TD Ameritrade Customer Sues Over Alleged Wrongful Margin Sell-Out

December 22, 2022

Far too many brokerage customers believe that they are entitled to an extension of time on a margin call. They think that the firm has to give them some form of courtesy notice. Could be the customer finds some extra cash. Could be the customer painfully decides to sell some shares. Could be the customer hopes that the market will move higher by the end of the day and all will be forgiven. Could be that the customer monitors incoming calls and never picks up the one from the brokerage firm's Margin Department. Ah yes, life and Wall Street are filled with lots possibilities. Then, of course, there's the cold, harsh blast of reality. When it comes to margin calls on Wall Street, there ain't no courtesy. Even during the holiday season, it's often little more than leave the gun and take the cannoli. Y'know -- it's all business.

Case in Point

In a FINRA Arbitration Statement of Claim filed in July 2022, public customer Claimant Hashemi, appearing pro se, asserted that Respondent TD Ameritrade had wrongly sold out positions in her margin account. Claimant Hashemi sought $17,717.20 in compensatory damages or, in the alternative, the reinstatement of the cited sold-out positions, and fees. 
In the Matter of the Arbitration Between Sussan Hashemi, Claimant, v. TD Ameritrade, Inc., Respondent (FINRA Arbitration Award 22-01513)
https://www.finra.org/sites/default/files/aao_documents/22-01513.pdf

Respondent TD Ameritrade generally denied the allegations and asserted affirmative defenses. 

Arbitrator's Findings

The Sole FINRA Arbitrator denied Claimant's claims and offering this rationale under the "Findings" portion of the Award:

The claim is denied for the following reasons. According to the Client Agreement, which is a binding contract, Claimant agreed that with respect to Margin Trading, which carries inherent risks, that Respondent may increase her house maintenance margin requirement at any time with no advance written notice of the change. Nor is Claimant entitled to an extension of time on a margin call. In addition, after requesting that Respondent transfer money from a Roth IRA account, she subsequently cancelled the transaction and confirmed it. Respondent complied with Claimant's confirmed request to cancel the transfer and was under no obligation under the Client Agreement to make any further accommodations. Claimant's request for more discovery is denied, because the case is submitted and even if the call logs stated what Claimant argues, it would not change the outcome, as the Client Agreement controls. 


Bill Singer's Comment

Compliments to FINRA Arbitrator Arocles Aguilar, who penned as succinct an explanation of the pitfalls of trading on margin as I have seen in some four decades on Wall Street. 

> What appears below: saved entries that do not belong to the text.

/-- **T37a (T28b for clusters with un-dodged gain-signed zeros).**  As
`weilGroundEnergy_le_local_of_oddTest_cluster_far` (dodged set `S'`, bounded far set `S_f`),
with a further finite set `P` of off-line zeros exempted from the local hypothesis at which
`|ĝ(ρ)|² ≤ ½|ĝ(ρ) − ĝ(1 − ρ̄)|²` (the twisted transform is gain-signed); the conclusion is
unchanged. -/
theorem weilGroundEnergy_le_local_of_oddTest_cluster_far_undodged :
    ∀ (k : ℝ → ℂ) (a η γ₀ R Bf : ℝ) (n : ℕ) (S' Sf P : Finset ℂ), IsWeilTest k →
      (∀ t, k (-t) = -k t) → 0 ≤ a → 1 ≤ R → tsupport k ⊆ Icc (-a) a →
      0 < ∫ t, ‖k t‖ ^ 2 → riemannZeta (1 / 2 + η + γ₀ * I) = 0 → |η| < 1 / 2 →
      η ≠ 0 → γ₀ ≠ 0 →
      (∀ ρ ∈ S', weilMellin (fun t ↦ k t * cexp (-(γ₀ * I) * t)) ρ = 0) →
      (∀ ρ ∈ Sf, ρ ≠ 1) →
      (∑ ρ ∈ Sf, (riemannZetaZeroOrder ρ : ℝ) *
          ‖weilMellin (fun t ↦ k t * cexp (-(γ₀ * I) * t)) ρ‖ ^ 2 ≤ Bf) →
      (∀ ρ ∈ P, riemannZeta ρ = 0 ∧ 0 ≤ ρ.re ∧ ρ.re ≤ 1 ∧ ρ.im ≠ 0 ∧
          ‖weilMellin (fun t ↦ k t * cexp (-(γ₀ * I) * t)) ρ‖ ^ 2 ≤
            ‖weilMellin (fun t ↦ k t * cexp (-(γ₀ * I) * t)) ρ -
              weilMellin (fun t ↦ k t * cexp (-(γ₀ * I) * t)) (1 - conj ρ)‖ ^ 2 / 2) →
      (∀ ρ : ℂ, riemannZeta ρ = 0 → 0 ≤ ρ.re → ρ.re ≤ 1 → |ρ.im - γ₀| < R → ρ.re ≠ 1 / 2 →
          ρ = 1 / 2 + η + γ₀ * I ∨ ρ = 1 / 2 - η + γ₀ * I ∨ ρ ∈ S' ∨ ρ ∈ Sf ∨ ρ ∈ P) →
        weilGroundEnergy a ≤
          (2 * zetaDensityConst * (((∫ t : ℝ, ‖k t‖) ^ 2 + (∫ t : ℝ, ‖deriv k t‖) ^ 2)
                + 2 * Real.exp a * (∫ t : ℝ, ‖iteratedDeriv (n + 1) k t‖) ^ 2 / R ^ (2 * n))
              * Real.log (|γ₀| + 2) + Bf
            - 2 * ((riemannZetaZeroOrder (1 / 2 + η + γ₀ * I) : ℝ)
                * ‖∫ t : ℝ, k t * cexp ((η : ℂ) * t)‖ ^ 2))
            / ∫ t, ‖k t‖ ^ 2 := by
  intro k a η γ₀ R Bf n S' Sf P hk hodd ha hR hks hpos hζ hη hη0 hγ hvan hSf1 hBf hP hloc
  have hS := weilSamplingEnergy_le_local_eff
  classical
  set g : ℝ → ℂ := fun t ↦ k t * cexp (-(γ₀ * I) * t) with hg_def
  set ρ₀ : ℂ := 1 / 2 + η + γ₀ * I with hρ₀
  set ρ₁ : ℂ := 1 / 2 - η + γ₀ * I with hρ₁
  set G : ℝ := ‖∫ t : ℝ, k t * cexp ((η : ℂ) * t)‖ ^ 2 with hG
  set m₀ : ℝ := (riemannZetaZeroOrder ρ₀ : ℝ) with hm₀
  -- the un-dodged set without the pair
  set P' : Finset ℂ := P.filter (fun ρ ↦ ρ ≠ ρ₀ ∧ ρ ≠ ρ₁) with hP'_def
  have hP'sub : ∀ ρ ∈ P', ρ ∈ P ∧ ρ ≠ ρ₀ ∧ ρ ≠ ρ₁ := fun ρ hρ ↦ by
    simpa [hP'_def, Finset.mem_filter] using hρ
  have hne : ρ₀ ≠ ρ₁ := by
    intro h01
    have := congrArg Complex.re h01
    simp [hρ₀, hρ₁] at this
    exact hη0 (by linarith)
  have hρ₀1 : ρ₀ ≠ 1 := by
    intro h1; have := congrArg Complex.im h1; simp [hρ₀] at this; exact hγ this
  have hρ₁1 : ρ₁ ≠ 1 := by
    intro h1; have := congrArg Complex.im h1; simp [hρ₁] at this; exact hγ this
  -- exceptional set `E = ({ρ₀, ρ₁} ∪ S'.erase 1 ∪ S_f) ∪ P'`
  set A : Finset ℂ := {ρ₀, ρ₁} ∪ S'.erase 1 with hA_def
  set E : Finset ℂ := (A ∪ Sf) ∪ P' with hE_def
  have hA1 : ∀ ρ ∈ A, ρ ≠ 1 := by
    intro ρ hρ
    rcases Finset.mem_union.mp hρ with hp | hs
    · rcases Finset.mem_insert.mp hp with h0 | h1
      · rw [h0]; exact hρ₀1
      · rw [Finset.mem_singleton.mp h1]; exact hρ₁1
    · exact (Finset.mem_erase.mp hs).1
  have hE1 : ∀ ρ ∈ E, ρ ≠ 1 := by
    intro ρ hρ
    rcases Finset.mem_union.mp hρ with hρ' | hp
    · rcases Finset.mem_union.mp hρ' with ha' | hf
      · exact hA1 ρ ha'
      · exact hSf1 ρ hf
    · rintro rfl
      exact riemannZeta_one_ne_zero (hP 1 (hP'sub 1 hp).1).1
  have hlocE : ∀ ρ : ℂ, riemannZeta ρ = 0 → 0 ≤ ρ.re → ρ.re ≤ 1 → |ρ.im - γ₀| < R →
      ρ ∉ E → ρ.re = 1 / 2 := by
    intro ρ hz h0 h1 hnear hρE
    by_contra hre
    have hρ1 : ρ ≠ 1 := by rintro rfl; exact riemannZeta_one_ne_zero hz
    apply hρE
    have h0A : ρ₀ ∈ A := Finset.mem_union_left _ (by simp)
    have h1A : ρ₁ ∈ A := Finset.mem_union_left _ (by simp)
    rcases hloc ρ hz h0 h1 hnear hre with h | h | h | h | h
    · exact Finset.mem_union_left _ (Finset.mem_union_left _ (by rw [h]; exact h0A))
    · exact Finset.mem_union_left _ (Finset.mem_union_left _ (by rw [h]; exact h1A))
    · exact Finset.mem_union_left _ (Finset.mem_union_left _
        (Finset.mem_union_right _ (Finset.mem_erase.mpr ⟨hρ1, h⟩)))
    · exact Finset.mem_union_left _ (Finset.mem_union_right _ h)
    · by_cases hp0 : ρ = ρ₀
      · exact Finset.mem_union_left _ (Finset.mem_union_left _ (by rw [hp0]; exact h0A))
      by_cases hp1 : ρ = ρ₁
      · exact Finset.mem_union_left _ (Finset.mem_union_left _ (by rw [hp1]; exact h1A))
      exact Finset.mem_union_right _ (by
        rw [hP'_def, Finset.mem_filter]; exact ⟨h, hp0, hp1⟩)
  have hB := hS k a γ₀ R n E hk ha hR hks hE1 hlocE
  -- values at the pair
  have e1 : ∀ (f : ℝ → ℂ) (c : ℝ), ∫ t : ℝ, f t * cexp ((c : ℂ) * t) =
      weilMellin f (1 / 2 + c) := by
    intro f c; unfold weilMellin; congr 1 with t; congr 2; ring
  have hval : ∀ c : ℝ, ‖weilMellin g (1 / 2 + c + γ₀ * I)‖ ^ 2
      = ‖∫ t : ℝ, k t * cexp ((c : ℂ) * t)‖ ^ 2 := by
    intro c
    rw [hg_def, weilMellin_mul_cexp]
    have e0 : (1 / 2 + (c : ℂ) + γ₀ * I + -(γ₀ * I)) = 1 / 2 + c := by ring
    rw [e0, e1]
  have hval0 : ‖weilMellin g ρ₀‖ ^ 2 = G := by rw [hρ₀, hval η]
  have hint : ∫ t : ℝ, k t * cexp (((-η : ℝ) : ℂ) * t) =
      -∫ t : ℝ, k t * cexp ((η : ℂ) * t) := by
    rw [← integral_odd_mul_cexp_neg hodd η]
    congr 1 with t; push_cast; ring_nf
  have eρ₁ : ρ₁ = 1 / 2 + ((-η : ℝ) : ℂ) + γ₀ * I := by rw [hρ₁]; push_cast; ring
  have hval1 : ‖weilMellin g ρ₁‖ ^ 2 = G := by
    rw [eρ₁, hval (-η), hG, hint, norm_neg]
  have h0ρ : 0 < ρ₀.re := by have := (abs_lt.mp hη).1; simp [hρ₀]; linarith
  have h1ρ : ρ₀.re < 1 := by have := (abs_lt.mp hη).2; simp [hρ₀]; linarith
  have hm1 : (riemannZetaZeroOrder ρ₁ : ℝ) = m₀ := by
    have e : ρ₁ = conj (1 - ρ₀) := by
      apply Complex.ext
      · simp [hρ₀, hρ₁]; ring
      · simp [hρ₀, hρ₁]
    rw [hm₀, e, riemannZetaZeroOrder_conj_holds (1 - ρ₀),
      riemannZetaZeroOrder_one_sub_holds h0ρ h1ρ]
  have hm₀0 : 0 ≤ m₀ := by rw [hm₀]; exact riemannZetaZeroOrder_nonneg_of_zero hζ
  have hmnn : ∀ ρ : ℂ, ρ ≠ 1 → (0 : ℝ) ≤ riemannZetaZeroOrder ρ :=
    fun ρ h ↦ Int.cast_nonneg (riemannZetaZeroOrder_nonneg h)
  -- defects at the pair: both equal `4G`
  have hdef0 : ‖weilMellin g ρ₀ - weilMellin g (1 - conj ρ₀)‖ ^ 2 = 4 * G := by
    rw [hρ₀, hg_def, weilMellin_twist_sub_reflect hodd η γ₀, norm_mul, mul_pow, hG,
      Complex.norm_two]
    norm_num
  have hdef1 : ‖weilMellin g ρ₁ - weilMellin g (1 - conj ρ₁)‖ ^ 2 = 4 * G := by
    rw [eρ₁, hg_def, weilMellin_twist_sub_reflect hodd (-η) γ₀, norm_mul, mul_pow, hG,
      Complex.norm_two, hint, norm_neg]
    norm_num
  -- the sampling bound: `Z_T ≤ Maj + 2 m₀ G + B_f + Σ_{P'} m |ĝ|²`
  set Maj : ℝ := 2 * zetaDensityConst * (((∫ t : ℝ, ‖k t‖) ^ 2 + (∫ t : ℝ, ‖deriv k t‖) ^ 2)
      + 2 * Real.exp a * (∫ t : ℝ, ‖iteratedDeriv (n + 1) k t‖) ^ 2 / R ^ (2 * n))
      * Real.log (|γ₀| + 2) with hMaj
  set ZP : ℝ := ∑ ρ ∈ P', (riemannZetaZeroOrder ρ : ℝ) * ‖weilMellin g ρ‖ ^ 2 with hZP
  have hsumP : ∑ ρ ∈ ({ρ₀, ρ₁} : Finset ℂ), (riemannZetaZeroOrder ρ : ℝ) *
      ‖weilMellin g ρ‖ ^ 2 = 2 * (m₀ * G) := by
    rw [Finset.sum_pair hne, hval0, hval1, hm1]
    ring
  have hsum1 : ∑ ρ ∈ A, (riemannZetaZeroOrder ρ : ℝ) * ‖weilMellin g ρ‖ ^ 2 =
      2 * (m₀ * G) := by
    rw [← hsumP, hA_def]
    symm
    refine Finset.sum_subset Finset.subset_union_left fun ρ hρS hρP ↦ ?_
    rcases Finset.mem_union.mp hρS with hp | hs
    · exact absurd hp hρP
    · rw [hg_def, hvan ρ (Finset.mem_of_mem_erase hs), norm_zero]
      ring
  have hnnE : ∀ ρ ∈ (A ∪ Sf) ∪ P', 0 ≤ (riemannZetaZeroOrder ρ : ℝ) * ‖weilMellin g ρ‖ ^ 2 :=
    fun ρ hρ ↦ mul_nonneg (hmnn ρ (hE1 ρ hρ)) (sq_nonneg _)
  have hBf' : ∑ ρ ∈ Sf, (riemannZetaZeroOrder ρ : ℝ) * ‖weilMellin g ρ‖ ^ 2 ≤ Bf := hBf
  have hsumE : ∑ ρ ∈ E, (riemannZetaZeroOrder ρ : ℝ) * ‖weilMellin g ρ‖ ^ 2 ≤
      2 * (m₀ * G) + Bf + ZP := by
    have h1 := sum_union_le_of_nonneg (s := A ∪ Sf) (t := P')
      (f := fun ρ ↦ (riemannZetaZeroOrder ρ : ℝ) * ‖weilMellin g ρ‖ ^ 2) hnnE
    have h2 := sum_union_le_of_nonneg (s := A) (t := Sf)
      (f := fun ρ ↦ (riemannZetaZeroOrder ρ : ℝ) * ‖weilMellin g ρ‖ ^ 2)
      (fun ρ hρ ↦ hnnE ρ (Finset.mem_union_left _ hρ))
    rw [hsum1] at h2
    rw [hE_def, hZP]
    linarith
  have hB' : ∀ T : ℝ, ∑ᶠ ρ ∈ weilZeroIndex T, (riemannZetaZeroOrder ρ : ℝ) *
      ‖weilMellin g ρ‖ ^ 2 ≤ Maj + Bf + 2 * (m₀ * G) + ZP := by
    intro T
    have := hB T
    rw [← hg_def] at this
    linarith [hsumE]
  -- multi-pair visibility with `Q = {ρ₀, ρ₁} ∪ P'`
  have hg : IsWeilTest g := isWeilTest_mul_cexp hk _
  have hgs : tsupport g ⊆ Icc (-a) a := tsupport_mul_subset_left.trans hks
  have hnorm : (∫ t, ‖g t‖ ^ 2) = ∫ t, ‖k t‖ ^ 2 := by
    congr 1 with t; rw [hg_def, norm_mul_cexp_neg_mul_I]
  have hposg : 0 < ∫ t, ‖g t‖ ^ 2 := by rwa [hnorm]
  have hQ : ∀ ρ ∈ ({ρ₀, ρ₁} ∪ P' : Finset ℂ),
      riemannZeta ρ = 0 ∧ 0 ≤ ρ.re ∧ ρ.re ≤ 1 ∧ ρ.im ≠ 0 := by
    intro ρ hρ
    rcases Finset.mem_union.mp hρ with hp | hp
    · have him0 : ρ₀.im = γ₀ := by simp [hρ₀]
      have him1 : ρ₁.im = γ₀ := by simp [hρ₁]
      have hre1 : ρ₁.re = 1 / 2 - η := by simp [hρ₁]
      rcases Finset.mem_insert.mp hp with h0 | h1
      · rw [h0]; exact ⟨hζ, h0ρ.le, h1ρ.le, by rwa [him0]⟩
      · rw [Finset.mem_singleton.mp h1]
        have hζ1 : riemannZeta ρ₁ = 0 := by rw [hρ₁]; exact riemannZeta_zero_reflect hη hζ
        refine ⟨hζ1, ?_, ?_, by rwa [him1]⟩
        · rw [hre1]; linarith [(abs_lt.mp hη).2]
        · rw [hre1]; linarith [(abs_lt.mp hη).1]
    · obtain ⟨hz, h0, h1, him, -⟩ := hP ρ (hP'sub ρ hp).1
      exact ⟨hz, h0, h1, him⟩
  have key := weilGroundEnergy_le_of_pairs hg hgs hposg hQ hB'
  rw [hnorm] at key
  refine key.trans (div_le_div_of_nonneg_right ?_ hpos.le)
  -- the defect sum over `Q`
  have hdisj : Disjoint ({ρ₀, ρ₁} : Finset ℂ) P' := by
    rw [Finset.disjoint_left]
    intro ρ hρ hρP
    obtain ⟨-, h0, h1⟩ := hP'sub ρ hρP
    rcases Finset.mem_insert.mp hρ with h | h
    · exact h0 h
    · exact h1 (Finset.mem_singleton.mp h)
  rw [Finset.sum_union hdisj, Finset.sum_pair hne, hdef0, hdef1, hm1]
  -- net contribution of `P'` is non-positive
  have hnet : ZP - (∑ ρ ∈ P', (riemannZetaZeroOrder ρ : ℝ) *
      ‖weilMellin g ρ - weilMellin g (1 - conj ρ)‖ ^ 2) / 2 ≤ 0 := by
    rw [hZP, Finset.sum_div, ← Finset.sum_sub_distrib]
    refine Finset.sum_nonpos fun ρ hρ ↦ ?_
    obtain ⟨hz, -, -, -, hsign⟩ := hP ρ (hP'sub ρ hρ).1
    have hm : 0 ≤ (riemannZetaZeroOrder ρ : ℝ) := riemannZetaZeroOrder_nonneg_of_zero hz
    have hsign' : ‖weilMellin g ρ‖ ^ 2 ≤
        ‖weilMellin g ρ - weilMellin g (1 - conj ρ)‖ ^ 2 / 2 := hsign
    have e : (riemannZetaZeroOrder ρ : ℝ) * ‖weilMellin g ρ‖ ^ 2 -
        (riemannZetaZeroOrder ρ : ℝ) * ‖weilMellin g ρ - weilMellin g (1 - conj ρ)‖ ^ 2 / 2 =
        (riemannZetaZeroOrder ρ : ℝ) *
          (‖weilMellin g ρ‖ ^ 2 - ‖weilMellin g ρ - weilMellin g (1 - conj ρ)‖ ^ 2 / 2) := by
      ring
    rw [e]
    nlinarith [hm, hsign']
  linarith [hnet]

Distilled to its very essence, a margin loan is pretty much a "demand loan," which is a loan whose repayment can be demanded in full at any time. No ifs. No ands. No buts. Just repay the damn amount due. Okay . . . sure . . . margin isn't that simple; however, generally, when the equity in a margin account is deficient according to the maintenance levels in effect, your brokerage firm can sell securities in your account without your prior consent, agreement or authorization. Re-read your Margin Agreement and you will likely see that sell-out consent buried among thousands of words. If you have negotiated a unique margin agreement that imposes different terms, that would be a different situation; however, good luck trying to extract such concessions from most brokerage firms. The reality is that should the equity in your account falls below the legal margin maintenance requirements or the brokerage firm's "house" maintenance requirements, the brokerage firm can, without prior notice to you, sell securities in your account to cover the margin deficiency. While many brokerage firms will send courtesy notices to clients prior to undertaking such margin liquidations, those notices are not legally required.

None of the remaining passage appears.